Information retrieval from marine soundscape by using machine learning-based source separation
Tzu-Hao Lin 1, Tomonari Akamatsu 2, Yu Tsao 3, Katsunori Fujikura1
1 Department of Marine Biodiversity Research, Japan Agency for Marine-Earth Science and Technology, Japan
2 National Research Institute of Fisheries Science, Japan Fisheries Research and Education Agency, Japan
3 Research Center for Information Technology Innovation, Academia Sinica, Taiwan
In remote sensing of the marine ecosystem, visual information retrieval is limited by the low visibility in the ocean environment. Marine soundscape has been considered as an acoustic sensing platform of the marine ecosystem in recent years. By listening to environmental sounds, biological sounds, and human-made noises, it is possible to acoustically identify various geophysical events, soniferous marine animals, and anthropogenic activities. However, the sound detection and classification remain a challenging task due to the lack of underwater audio recognition database and the simultaneous interference of multiple sound sources. To facilitate the analysis of marine soundscape, we have employed information retrieval techniques based on non-negative matrix factorization (NMF) to separate different sound sources with unique spectral-temporal patterns in an unsupervised approach. NMF is a self-learning algorithm which decomposes an input matrix into a spectral feature matrix and a temporal encoding matrix. Therefore, we can stack two or more layers of NMF to learn the spectral-temporal modulation of k sound sources without any learning database . In this presentation, we will demonstrate the application of NMF in the separation of simultaneous sound sources appeared on a long-term spectrogram. In shallow water soundscape, the relative change of fish chorus can be effectively quantified even in periods with strong mooring noise . In deep-sea soundscape, cetacean vocalizations, an unknown biological chorus, environmental sounds, and systematic noises can be efficiently separated . In addition, we can use the features learned in procedures of blind source separation as the prior information for supervised source separation. The self-adaptation mechanism during iterative learning can help search the similar sound source from other acoustic dataset contains unknown noise types. Our results suggest that the NMF-based source separation can facilitate the analysis of the soundscape variability and the establishment of audio recognition database. Therefore, it will be feasible to investigate the acoustic interactions among geophysical events, soniferous marine animals, and anthropogenic activities from long-duration underwater recordings.

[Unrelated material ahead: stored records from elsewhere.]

/-- One iteration of the decoding loop: `mem[q] := decode (lo[p])`. [folklore] -/
theorem decode_iter {w : ℕ} {O : List ℕ → List ℕ} {M2 M4 p q r : ℕ} {S H : ℕ → ℕ} {qs : List (List ℕ)}
    (h14 : S 14 = M4 + 1) (h15 : S 15 = M2 - 1) (h22 : S 22 = M2) (h71 : S 71 = r + 1) (h72 : S 72 = p)
    (h73 : S 73 = q) (hp : 100 ≤ p) (hq : 100 ≤ q) (hM2 : 1 ≤ M2) (hv : H p < 4 * M2)
    (hcapM : 16 * M2 + 4 < 2 ^ w) (hcap : p + r + 1 < 2 ^ w) (hcap' : q + r + 1 < 2 ^ w) :
    ∃ S' H', Exec w O (seqs [block decodeOps1, block decodeOps2]) ⟨merge S H, qs⟩ ⟨merge S' H', qs⟩ 18 ∧
      (∀ i, i < 71 ∨ 78 < i → S' i = S i) ∧ S' 71 = r ∧ S' 72 = p + 1 ∧ S' 73 = q + 1 ∧
      H' = Function.update H q (if M4 < H p then 0 else zzCode (H p) M2) := by
  set v := H p with hvdef
  -- block 1
  obtain ⟨st₁, hex₁, S₁, rfl, hS₁, h74₁, h76₁, h77₁, h78₁⟩ : ∃ st₁, Exec w O (block decodeOps1)
      ⟨merge S H, qs⟩ st₁ 9 ∧ ∃ S₁, st₁ = ⟨merge S₁ H, qs⟩ ∧
      (∀ i, i < 74 ∨ 78 < i → S₁ i = S i) ∧ S₁ 74 = v ∧ S₁ 76 = (if M2 - 1 < v then 1 else 0) ∧
      S₁ 77 = (M2 - v) ∧ S₁ 78 = (v - M2) := by
    refine Exec.block_of_fwd _ _ fun R hR => ?_
    unfold decodeOps1 at hR
    have htmp := execOps_cons_fwd hR; clear hR; obtain ⟨v1, hv1, hR⟩ := htmp
    simp -failIfUnchanged (disch := omega) only [Operand.write, Operand.read, merge_apply_of_lt,
      merge_apply_of_le, Function.update_self, Function.update_of_ne, update_merge_of_lt,
      update_merge_of_le, Nat.add_zero, Nat.zero_add, BinOp.eval_mod, BinOp.eval_eq, BinOp.eval_band,
      BinOp.eval_shr, BinOp.eval_div, BinOp.eval_lt, BinOp.eval_add_of_lt, BinOp.eval_sub_of_le,
      BinOp.eval_mul_of_lt, h14, h15, h22, h71, h72, h73] at hv1 hR
    rw [← hvdef] at hv1; subst hv1
    have htmp := execOps_cons_fwd hR; clear hR; obtain ⟨v2, hv2, hR⟩ := htmp
    simp -failIfUnchanged (disch := omega) only [Operand.write, Operand.read, merge_apply_of_lt,
      merge_apply_of_le, Function.update_self, Function.update_of_ne, update_merge_of_lt,
      update_merge_of_le, Nat.add_zero, Nat.zero_add, BinOp.eval_mod, BinOp.eval_eq, BinOp.eval_band,
      BinOp.eval_shr, BinOp.eval_div, BinOp.eval_lt, BinOp.eval_add_of_lt, BinOp.eval_sub_of_le,
      BinOp.eval_mul_of_lt, h14, h15, h22, h71, h72, h73] at hv2 hR
    have hv2' : v2 ≤ 1 := hv2 ▸ NegTriToAPSP.ite_le_one _
    have htmp := execOps_cons_fwd hR; clear hR; obtain ⟨v3, hv3, hR⟩ := htmp
    simp -failIfUnchanged (disch := omega) only [Operand.write, Operand.read, merge_apply_of_lt,
      merge_apply_of_le, Function.update_self, Function.update_of_ne, update_merge_of_lt,
      update_merge_of_le, Nat.add_zero, Nat.zero_add, BinOp.eval_mod, BinOp.eval_eq, BinOp.eval_band,
      BinOp.eval_shr, BinOp.eval_div, BinOp.eval_lt, BinOp.eval_add_of_lt, BinOp.eval_sub_of_le,
      BinOp.eval_mul_of_lt, h14, h15, h22, h71, h72, h73] at hv3 hR
    have hv3' : v3 ≤ 1 := hv3 ▸ NegTriToAPSP.ite_le_one _
    have h4 : v * v2 ≤ v := by simpa using Nat.mul_le_mul_left v hv2'
    have htmp := execOps_cons_fwd hR; clear hR; obtain ⟨v4, hv4, hR⟩ := htmp
    simp -failIfUnchanged (disch := omega) only [Operand.write, Operand.read, merge_apply_of_lt,
      merge_apply_of_le, Function.update_self, Function.update_of_ne, update_merge_of_lt,
      update_merge_of_le, Nat.add_zero, Nat.zero_add, BinOp.eval_mod, BinOp.eval_eq, BinOp.eval_band,
      BinOp.eval_shr, BinOp.eval_div, BinOp.eval_lt, BinOp.eval_add_of_lt, BinOp.eval_sub_of_le,
      BinOp.eval_mul_of_lt, h14, h15, h22, h71, h72, h73] at hv4 hR
    have h5 : v4 ≤ M2 := by
      rw [← hv4, ← hv2]; split_ifs
      · simp; omega
      · simp
    have htmp := execOps_cons_fwd hR; clear hR; obtain ⟨v5, hv5, hR⟩ := htmp
    simp -failIfUnchanged (disch := omega) only [Operand.write, Operand.read, merge_apply_of_lt,
      merge_apply_of_le, Function.update_self, Function.update_of_ne, update_merge_of_lt,
      update_merge_of_le, Nat.add_zero, Nat.zero_add, BinOp.eval_mod, BinOp.eval_eq, BinOp.eval_band,
      BinOp.eval_shr, BinOp.eval_div, BinOp.eval_lt, BinOp.eval_add_of_lt, BinOp.eval_sub_of_le,
      BinOp.eval_mul_of_lt, h14, h15, h22, h71, h72, h73] at hv5 hR
    have h6 : v5 * v2 ≤ v5 := by simpa using Nat.mul_le_mul_left v5 hv2'
    have htmp := execOps_cons_fwd hR; clear hR; obtain ⟨v6, hv6, hR⟩ := htmp
    simp -failIfUnchanged (disch := omega) only [Operand.write, Operand.read, merge_apply_of_lt,
      merge_apply_of_le, Function.update_self, Function.update_of_ne, update_merge_of_lt,
      update_merge_of_le, Nat.add_zero, Nat.zero_add, BinOp.eval_mod, BinOp.eval_eq, BinOp.eval_band,
      BinOp.eval_shr, BinOp.eval_div, BinOp.eval_lt, BinOp.eval_add_of_lt, BinOp.eval_sub_of_le,
      BinOp.eval_mul_of_lt, h14, h15, h22, h71, h72, h73] at hv6 hR
    have h7 : M2 * v3 ≤ M2 := by simpa using Nat.mul_le_mul_left M2 hv3'
    have htmp := execOps_cons_fwd hR; clear hR; obtain ⟨v7, hv7, hR⟩ := htmp
    simp -failIfUnchanged (disch := omega) only [Operand.write, Operand.read, merge_apply_of_lt,
      merge_apply_of_le, Function.update_self, Function.update_of_ne, update_merge_of_lt,
      update_merge_of_le, Nat.add_zero, Nat.zero_add, BinOp.eval_mod, BinOp.eval_eq, BinOp.eval_band,
      BinOp.eval_shr, BinOp.eval_div, BinOp.eval_lt, BinOp.eval_add_of_lt, BinOp.eval_sub_of_le,
      BinOp.eval_mul_of_lt, h14, h15, h22, h71, h72, h73] at hv7 hR
    have h8 : v7 ≤ v := by rw [← hv7, ← hv3]; split_ifs <;> simp; omega
    have htmp := execOps_cons_fwd hR; clear hR; obtain ⟨v8, hv8, hR⟩ := htmp
    simp -failIfUnchanged (disch := omega) only [Operand.write, Operand.read, merge_apply_of_lt,
      merge_apply_of_le, Function.update_self, Function.update_of_ne, update_merge_of_lt,
      update_merge_of_le, Nat.add_zero, Nat.zero_add, BinOp.eval_mod, BinOp.eval_eq, BinOp.eval_band,
      BinOp.eval_shr, BinOp.eval_div, BinOp.eval_lt, BinOp.eval_add_of_lt, BinOp.eval_sub_of_le,
      BinOp.eval_mul_of_lt, h14, h15, h22, h71, h72, h73] at hv8 hR
    have h9 : v8 * v3 ≤ v8 := by simpa using Nat.mul_le_mul_left v8 hv3'
    have htmp := execOps_cons_fwd hR; clear hR; obtain ⟨v9, hv9, hR⟩ := htmp
    simp -failIfUnchanged (disch := omega) only [Operand.write, Operand.read, merge_apply_of_lt,
      merge_apply_of_le, Function.update_self, Function.update_of_ne, update_merge_of_lt,
      update_merge_of_le, Nat.add_zero, Nat.zero_add, BinOp.eval_mod, BinOp.eval_eq, BinOp.eval_band,
      BinOp.eval_shr, BinOp.eval_div, BinOp.eval_lt, BinOp.eval_add_of_lt, BinOp.eval_sub_of_le,
      BinOp.eval_mul_of_lt, h14, h15, h22, h71, h72, h73] at hv9 hR
    simp only [execOps_nil] at hR; subst hR
    subst hv9 hv8 hv7 hv6 hv5 hv4 hv3 hv2
    refine ⟨_, rfl, fun i hi => ?_, ?_, ?_, ?_, ?_⟩
    · rcases hi with hi | hi <;> simp only [Function.update_of_ne, ne_eq, not_false_eq_true,
        show i ≠ 74 by omega, show i ≠ 75 by omega, show i ≠ 76 by omega, show i ≠ 77 by omega,
        show i ≠ 78 by omega]
    · simp [Function.update_of_ne, Function.update_self]
    · simp [Function.update_of_ne, Function.update_self]
    · simp only [Function.update_of_ne, Function.update_self, ne_eq, Nat.reduceEqDiff, not_false_eq_true]
      by_cases hb : v < M2
      · rw [if_pos hb]; simp
      · rw [if_neg hb]; simp; omega
    · simp only [Function.update_of_ne, Function.update_self, ne_eq, Nat.reduceEqDiff, not_false_eq_true]
      by_cases hb : M2 - 1 < v
      · rw [if_pos hb]; simp
      · rw [if_neg hb]; simp; omega
  have h14₁ : S₁ 14 = M4 + 1 := (hS₁ 14 (by omega)).trans h14
  have h71₁ : S₁ 71 = r + 1 := (hS₁ 71 (by omega)).trans h71
  have h72₁ : S₁ 72 = p := (hS₁ 72 (by omega)).trans h72
  have h73₁ : S₁ 73 = q := (hS₁ 73 (by omega)).trans h73
  set nb := (if M2 - 1 < v then 1 else 0) with hnb
  have hnb1 : nb ≤ 1 := by rw [hnb]; exact NegTriToAPSP.ite_le_one _
  -- block 2
  obtain ⟨st₂, hex₂, S₂, H₂, rfl, hS₂, h71₂, h72₂, h73₂, hH₂⟩ : ∃ st₂, Exec w O (block decodeOps2)
      ⟨merge S₁ H, qs⟩ st₂ 9 ∧ ∃ S₂ H₂, st₂ = ⟨merge S₂ H₂, qs⟩ ∧
      (∀ i, i < 71 ∨ 78 < i → S₂ i = S₁ i) ∧ S₂ 71 = r ∧ S₂ 72 = p + 1 ∧ S₂ 73 = q + 1 ∧
      H₂ = Function.update H q ((2 * ((M2 - v) + (v - M2)) + nb) * if v < M4 + 1 then 1 else 0) := by
    refine Exec.block_of_fwd _ _ fun R hR => ?_
    unfold decodeOps2 at hR
    have htmp := execOps_cons_fwd hR; clear hR; obtain ⟨v1, hv1, hR⟩ := htmp
    simp -failIfUnchanged (disch := omega) only [Operand.write, Operand.read, merge_apply_of_lt,
      merge_apply_of_le, Function.update_self, Function.update_of_ne, update_merge_of_lt,
      update_merge_of_le, Nat.add_zero, Nat.zero_add, BinOp.eval_mod, BinOp.eval_eq, BinOp.eval_band,
      BinOp.eval_shr, BinOp.eval_div, BinOp.eval_lt, BinOp.eval_add_of_lt, BinOp.eval_sub_of_le,
      BinOp.eval_mul_of_lt, h14₁, h73₁, h74₁, h76₁, h77₁, h78₁, h72₁, h71₁] at hv1 hR
    have htmp := execOps_cons_fwd hR; clear hR; obtain ⟨v2, hv2, hR⟩ := htmp
    simp -failIfUnchanged (disch := omega) only [Operand.write, Operand.read, merge_apply_of_lt,
      merge_apply_of_le, Function.update_self, Function.update_of_ne, update_merge_of_lt,
      update_merge_of_le, Nat.add_zero, Nat.zero_add, BinOp.eval_mod, BinOp.eval_eq, BinOp.eval_band,
      BinOp.eval_shr, BinOp.eval_div, BinOp.eval_lt, BinOp.eval_add_of_lt, BinOp.eval_sub_of_le,
      BinOp.eval_mul_of_lt, h14₁, h73₁, h74₁, h76₁, h77₁, h78₁, h72₁, h71₁] at hv2 hR
    have htmp := execOps_cons_fwd hR; clear hR; obtain ⟨v3, hv3, hR⟩ := htmp
    simp -failIfUnchanged (disch := omega) only [Operand.write, Operand.read, merge_apply_of_lt,
      merge_apply_of_le, Function.update_self, Function.update_of_ne, update_merge_of_lt,
      update_merge_of_le, Nat.add_zero, Nat.zero_add, BinOp.eval_mod, BinOp.eval_eq, BinOp.eval_band,
      BinOp.eval_shr, BinOp.eval_div, BinOp.eval_lt, BinOp.eval_add_of_lt, BinOp.eval_sub_of_le,
      BinOp.eval_mul_of_lt, h14₁, h73₁, h74₁, h76₁, h77₁, h78₁, h72₁, h71₁] at hv3 hR
    have htmp := execOps_cons_fwd hR; clear hR; obtain ⟨v4, hv4, hR⟩ := htmp
    simp -failIfUnchanged (disch := omega) only [Operand.write, Operand.read, merge_apply_of_lt,
      merge_apply_of_le, Function.update_self, Function.update_of_ne, update_merge_of_lt,
      update_merge_of_le, Nat.add_zero, Nat.zero_add, BinOp.eval_mod, BinOp.eval_eq, BinOp.eval_band,
      BinOp.eval_shr, BinOp.eval_div, BinOp.eval_lt, BinOp.eval_add_of_lt, BinOp.eval_sub_of_le,
      BinOp.eval_mul_of_lt, h14₁, h73₁, h74₁, h76₁, h77₁, h78₁, h72₁, h71₁] at hv4 hR
    have hv4' : v4 ≤ 1 := hv4 ▸ NegTriToAPSP.ite_le_one _
    have h5 : v3 * v4 ≤ v3 := by simpa using Nat.mul_le_mul_left v3 hv4'
    have htmp := execOps_cons_fwd hR; clear hR; obtain ⟨v5, hv5, hR⟩ := htmp
    simp -failIfUnchanged (disch := omega) only [Operand.write, Operand.read, merge_apply_of_lt,
      merge_apply_of_le, Function.update_self, Function.update_of_ne, update_merge_of_lt,
      update_merge_of_le, Nat.add_zero, Nat.zero_add, BinOp.eval_mod, BinOp.eval_eq, BinOp.eval_band,
      BinOp.eval_shr, BinOp.eval_div, BinOp.eval_lt, BinOp.eval_add_of_lt, BinOp.eval_sub_of_le,
      BinOp.eval_mul_of_lt, h14₁, h73₁, h74₁, h76₁, h77₁, h78₁, h72₁, h71₁] at hv5 hR
    have htmp := execOps_cons_fwd hR; clear hR; obtain ⟨v6, hv6, hR⟩ := htmp
    simp -failIfUnchanged (disch := omega) only [Operand.write, Operand.read, merge_apply_of_lt,
      merge_apply_of_le, Function.update_self, Function.update_of_ne, update_merge_of_lt,
      update_merge_of_le, Nat.add_zero, Nat.zero_add, BinOp.eval_mod, BinOp.eval_eq, BinOp.eval_band,
      BinOp.eval_shr, BinOp.eval_div, BinOp.eval_lt, BinOp.eval_add_of_lt, BinOp.eval_sub_of_le,
      BinOp.eval_mul_of_lt, h14₁, h73₁, h74₁, h76₁, h77₁, h78₁, h72₁, h71₁] at hv6 hR
    have htmp := execOps_cons_fwd hR; clear hR; obtain ⟨v7, hv7, hR⟩ := htmp
    simp -failIfUnchanged (disch := omega) only [Operand.write, Operand.read, merge_apply_of_lt,
      merge_apply_of_le, Function.update_self, Function.update_of_ne, update_merge_of_lt,
      update_merge_of_le, Nat.add_zero, Nat.zero_add, BinOp.eval_mod, BinOp.eval_eq, BinOp.eval_band,
      BinOp.eval_shr, BinOp.eval_div, BinOp.eval_lt, BinOp.eval_add_of_lt, BinOp.eval_sub_of_le,
      BinOp.eval_mul_of_lt, h14₁, h73₁, h74₁, h76₁, h77₁, h78₁, h72₁, h71₁] at hv7 hR
    have htmp := execOps_cons_fwd hR; clear hR; obtain ⟨v8, hv8, hR⟩ := htmp
    simp -failIfUnchanged (disch := omega) only [Operand.write, Operand.read, merge_apply_of_lt,
      merge_apply_of_le, Function.update_self, Function.update_of_ne, update_merge_of_lt,
      update_merge_of_le, Nat.add_zero, Nat.zero_add, BinOp.eval_mod, BinOp.eval_eq, BinOp.eval_band,
      BinOp.eval_shr, BinOp.eval_div, BinOp.eval_lt, BinOp.eval_add_of_lt, BinOp.eval_sub_of_le,
      BinOp.eval_mul_of_lt, h14₁, h73₁, h74₁, h76₁, h77₁, h78₁, h72₁, h71₁] at hv8 hR
    have htmp := execOps_cons_fwd hR; clear hR; obtain ⟨v9, hv9, hR⟩ := htmp
    simp -failIfUnchanged (disch := omega) only [Operand.write, Operand.read, merge_apply_of_lt,
      merge_apply_of_le, Function.update_self, Function.update_of_ne, update_merge_of_lt,
      update_merge_of_le, Nat.add_zero, Nat.zero_add, BinOp.eval_mod, BinOp.eval_eq, BinOp.eval_band,
      BinOp.eval_shr, BinOp.eval_div, BinOp.eval_lt, BinOp.eval_add_of_lt, BinOp.eval_sub_of_le,
      BinOp.eval_mul_of_lt, h14₁, h73₁, h74₁, h76₁, h77₁, h78₁, h72₁, h71₁] at hv9 hR
    simp only [execOps_nil] at hR; subst hR
    subst hv9 hv8 hv7 hv6 hv5 hv4 hv3 hv2 hv1
    refine ⟨_, _, rfl, fun i hi => ?_, ?_, ?_, ?_, ?_⟩
    · rcases hi with hi | hi <;> simp only [Function.update_of_ne, ne_eq, not_false_eq_true,
        show i ≠ 71 by omega, show i ≠ 72 by omega, show i ≠ 73 by omega, show i ≠ 77 by omega,
        show i ≠ 78 by omega]
    · simp [Function.update_of_ne, Function.update_self]
    · simp [Function.update_of_ne, Function.update_self]
    · simp [Function.update_of_ne, Function.update_self]
    · congr 1; ring
  refine ⟨S₂, H₂, hex₁.seqs_cons (Exec.seqs_one hex₂), fun i hi => (hS₂ i hi).trans (hS₁ i (by omega)),
    h71₂, h72₂, h73₂, ?_⟩
  rw [hH₂, ← decode_val_eq M2 M4 v]
  congr 2
  rw [zzCode, hnb, Nat.add_comm (M2 - v)]
  congr 1
  by_cases hb : M2 - 1 < v
  · rw [if_pos hb, if_pos (by omega)]
  · rw [if_neg hb, if_neg (by omega)]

Improving acoustic monitoring of biodiversity using deep learning-based source separation algorithms
Mao-Ning Tuanmu1, Tzu-Hao Lin2, Joe Chun-Chia Huang1, Yu Tsao3, Chia-Yun Lee1
1Biodiversity Research Center, Academia Sinica, Taiwan
2Department of Marine Biodiversity Research, Japan Agency for Marine-Earth Science and Technology, Japan
3Research Center for Information Technology Innovation, Academia Sinica, Taiwan
Passive acoustic monitoring of the environment has been suggested as an effective tool for investigating the dynamics of biodiversity across spatial and temporal scales. Recent development in automatic recorders has allowed environmental acoustic data to be collected in an unattended way for a long duration. However, one of the major challenges for acoustic monitoring is to identify sounds of target taxa in recordings which usually contain undesired signals from non-target sources. In addition, high variation in the characteristics of target sounds, co-occurrence of sounds from multiple target taxa, and a lack of reference data make it even more difficult to separate acoustic signals from different sources. To overcome this issue, we developed an unsupervised source separation algorithm based on a multi-layer (deep) non-negative matrix factorization (NMF). Using reference echolocation calls of 13 bat species, we evaluated the performance of the multi-layer NMF in separating species-specific calls. Results showed that the multi-layer NMF, especially when being pre-trained with reference calls, outperformed the conventional supervised single-layer NMF. We also evaluated the performance of the multi-layer NMF in identifying different types of bat calls in recordings collected in the field. We found comparable performance in call types identification between the multi-layer NMF and human observers. These results suggest that the proposed multi-layer NMF approach can be used to effectively separate acoustic signals of different taxa from long-duration field recordings in an unsupervised manner. The approach can thus improve the applicability of passive acoustic monitoring as a tool to investigate the responses of biodiversity to the changing environment.